Teniendo en cuenta que la mayoría del recorrido del Garona es por territorio francés, puede deducirse que ésta es la razón de que no esté incluido en el foro.

----------


## perdiguera

El Garona es un río que nace en España y desemboca en el Atlántico en Francia junto a Burdeos.
El nacimiento oficial del mismo es en el Pla de Beret en su vertiente sur donde están los llamados ulls del Garona, en la vertiente norte nace a poca distancia, unos 500 metros, el Noguera Pallaresa.
He puesto nacimiento oficial ya que hay una discusión en donde nace realmente; los hay que opinan que el verdadero Garona debería de ser el río Ruda, que nace en la vertiente norte del parque nacional de Aiguamolls y lago Sant Maurici, este río tiene más longitud y caudal que el Garona y antes de juntarse con el Garona oficial, recibe las aguas del Malo en Baquèira, depués recibe las aguas del Aiguamolls y el Valartíes antes de Artíes y el Nere en Vielha.
Otros, entre ellos la Wikipedia, indican que el Garona nace en el glaciar del Aneto en la Ribagorza oscense y tras un fenómeno kárstico reaparece en los llamados ulls del Joeu, que dan lugar al río Joeu y que en las cercanías del pueblo de Es Bòrdes se junta con el Garona oficial.

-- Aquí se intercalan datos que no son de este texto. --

import Literature.Probability.RandomPlanarGeometry.HexSAWLemma2
import HarnessLib

/-!
# One-sided arrival mass in the Duminil-Copin–Smirnov strip: `A⁺, A⁻ ≤ 1/(2 cos(3π/8))`

Topic `Literature/Probability/RandomPlanarGeometry`.  Source: H. Duminil-Copin, S. Smirnov, *The
connective constant of the honeycomb lattice equals `√(2+√2)`*, Ann. of Math. 175 (2012),
1653–1665 (arXiv:1007.0575), §3, proof of Lemma 2: summing the vertex relation over `V(S_{T,L})`
gives the COMPLEX identity (5) `0 = -Σ_{α} F + Σ_{β} F + j Σ_{ε} F + j̄ Σ_{ε̄} F` (in the tree:
`HV.boundary_sum`), whose REAL part is Lemma 2, `1 = c_α A + B + c_ε E`
(`DuminilCopinSmirnov2012_lemma2_holds`, `HexSAWLemma2.lean`).

This file takes the IMAGINARY part as well.  Split the arrival mass on `α ∖ {a}` by the side of
`a` on which the walk exits, `A = A⁺ + A⁻` (exit column `k > 0` / `k < 0`; windings `-π` / `+π`),
and the mass through the two oblique cuts, `E = E_ℓ + E_r` (windings `+2π/3` / `-2π/3`).  The
imaginary part of (5) reads `sin(3π/8)·(A⁻ − A⁺) + sin(π/4)·(E_ℓ − E_r) = 0`
(`strip_imaginary_identity`), and together with Lemma 2 (and `B ≥ 0`, `sin(π/4) = cos(π/4)`,
`sin(3π/8) > cos(3π/8)`) it yields the SHARP one-sided bound

  `A⁺ ≤ 1/(2 cos(3π/8))` and `A⁻ ≤ 1/(2 cos(3π/8))`   (`strip_halfSide_arrival_le`)

for every strip `S_{T,L}`, `T ≥ 1` — half of the bound `A ≤ 1/cos(3π/8)` that Lemma 2 gives for
the two sides together, WITHOUT using the mirror symmetry of the strip.  (Equality is approached
as `T, L → ∞`: it is the half-plane arrival mass on one side of the root.)  Consumers: positive-mass
budgets for the parafermionic developing map near a pinned flat root (crux `BoundaryClosureR`,
stmt-CriticalPhenomena-14004, line `pick-half-plane`: "Claim D at the far end of the root's floor
⟺ `Σ_{west} Z ≤ 1/(2cos(3π/8))`").

No new definition: the one-sided masses are written as explicit filtered sums.
-/

noncomputable section

open Finset

namespace Literature.Probability.RandomPlanarGeometry.SAW

namespace HV

open Real Hopf

variable {T L : ℕ}

/-! ### Imaginary parts of the boundary terms -/

/-- `sin(-3θ) = sin(3π/8)` (`-3θ = 5π/8`). [folklore] -/
theorem sin_neg_three_mul_θ₅ : Real.sin (-3 * θ₅) = Real.sin (3 * π / 8) := by
  rw [show -3 * θ₅ = π - 3 * π / 8 by simp only [θ₅]; ring, Real.sin_pi_sub]

/-- `sin(3θ) = -sin(3π/8)`. [folklore] -/
theorem sin_three_mul_θ₅ : Real.sin (3 * θ₅) = -Real.sin (3 * π / 8) := by
  rw [← sin_neg_three_mul_θ₅, ← Real.sin_neg]; ring_nf

/-- `sin(18 θ) = sin(π/4)` (`18θ = -15π/4`). [folklore] -/
theorem sin_eighteen_mul_θ₅ : Real.sin (18 * θ₅) = Real.sin (π / 4) := by
  rw [show 18 * θ₅ = π / 4 - (2 : ℤ) * (2 * π) by simp only [θ₅]; push_cast; ring,
    Real.sin_sub_int_mul_two_pi]

/-- `sin(30 θ) = -sin(π/4)` (`30θ = -25π/4`). [folklore] -/
theorem sin_thirty_mul_θ₅ : Real.sin (30 * θ₅) = -Real.sin (π / 4) := by
  rw [show 30 * θ₅ = -(π / 4) - (3 : ℤ) * (2 * π) by simp only [θ₅]; push_cast; ring,
    Real.sin_sub_int_mul_two_pi, Real.sin_neg]

/-- **Boundary term on `α ∖ {a}`, imaginary part**: `-sign(k)·sin(3π/8)`, `k` the exit column
(winding `-π` for `k > 0`, `+π` for `k < 0`).
[cite: DuminilCopinSmirnov2012, proof of Lemma 2 (windings ∓π on the two parts of α)] -/
theorem boundaryTerm_im_of_isAlphaDart {P : List HV} (hP : IsMidWalk (stripV T L) P)
    (hα : IsAlphaDart (finalDart P)) :
    (edir (finalDart P).1 (finalDart P).2 * lam ^ pturn P / emb (-1, 2)).im =
      -(Int.sign (finalDart P).1.1 : ℝ) * Real.sin (3 * π / 8) := by
  obtain ⟨hk, h0⟩ := pturn_of_isAlphaDart hP hα
  rcases hP.trivial_or_exists with rfl | ⟨l, u, hl, rfl⟩
  · exact absurd hα.1 (by simp [finalDart, wOut])
  rw [h0, finalDart_cons_append hl]
  rw [finalDart_cons_append hl] at hα hk
  obtain ⟨h1, h2, h3⟩ := hα
  dsimp only at h1 h2 h3 hk ⊢
  have he : edir (l.getLast hl) u = -emb (-1, 2) := by
    rw [edir, h3,
      show pos (l.getLast hl) = (3 * (l.getLast hl).1 + 1, 1) by simp [pos, h2, h1]]
    simp only [pos, if_true, ← emb_neg]
    congr 1; simp only [Prod.mk_sub_mk, Prod.neg_mk, Prod.mk.injEq]; constructor <;> ring
  rw [he, neg_mul, neg_div, mul_div_right_comm, div_self emb_neg_one_two_ne_zero, one_mul,
    Complex.neg_im, lam_zpow_im]
  rcases lt_or_gt_of_ne hk with hk' | hk'
  · rw [Int.sign_eq_neg_one_of_neg hk', show (((-(3 * (-1)) : ℤ) : ℝ)) * θ₅ = -(-3 * θ₅) by
      push_cast; ring, Real.sin_neg, sin_neg_three_mul_θ₅]
    push_cast; ring
  · rw [Int.sign_eq_one_of_pos hk', show (((-(3 * 1) : ℤ) : ℝ)) * θ₅ = -3 * θ₅ by push_cast; ring,
      sin_neg_three_mul_θ₅]
    push_cast; ring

Este río Joeu tiene menos longitud, incluyendo el tramo kárstico, que cualquiera de los otros dos; en cuanto a caudal, en el momento del encuentro, el oficial lleva más caudal que el Joeu.
Después del Joeu recibe el Torán y se enfila hacia Francia. No he puesto como afluentes las descargas de las distintas centrales hidroeléctricas que existen por todo el valle. Por cierto en el valle no se dice valle de Arán sino sólo el valle y es por no repetir ya que en aranés (occitano, lengua de oc) y vasco Arán significa valle. 
En mi modesta opinión, después de13 años de trabajar en el valle, creo que el verdadero debería de ser el Ruda.
Bueno, después de ésta introducción os pongo unas fotos del río a su paso por Bossòst realizadas el miércoles; tengo más de otros puntos hechas anteriormente pero las he de buscar en los DVD que están guardados, así que ya las pondré.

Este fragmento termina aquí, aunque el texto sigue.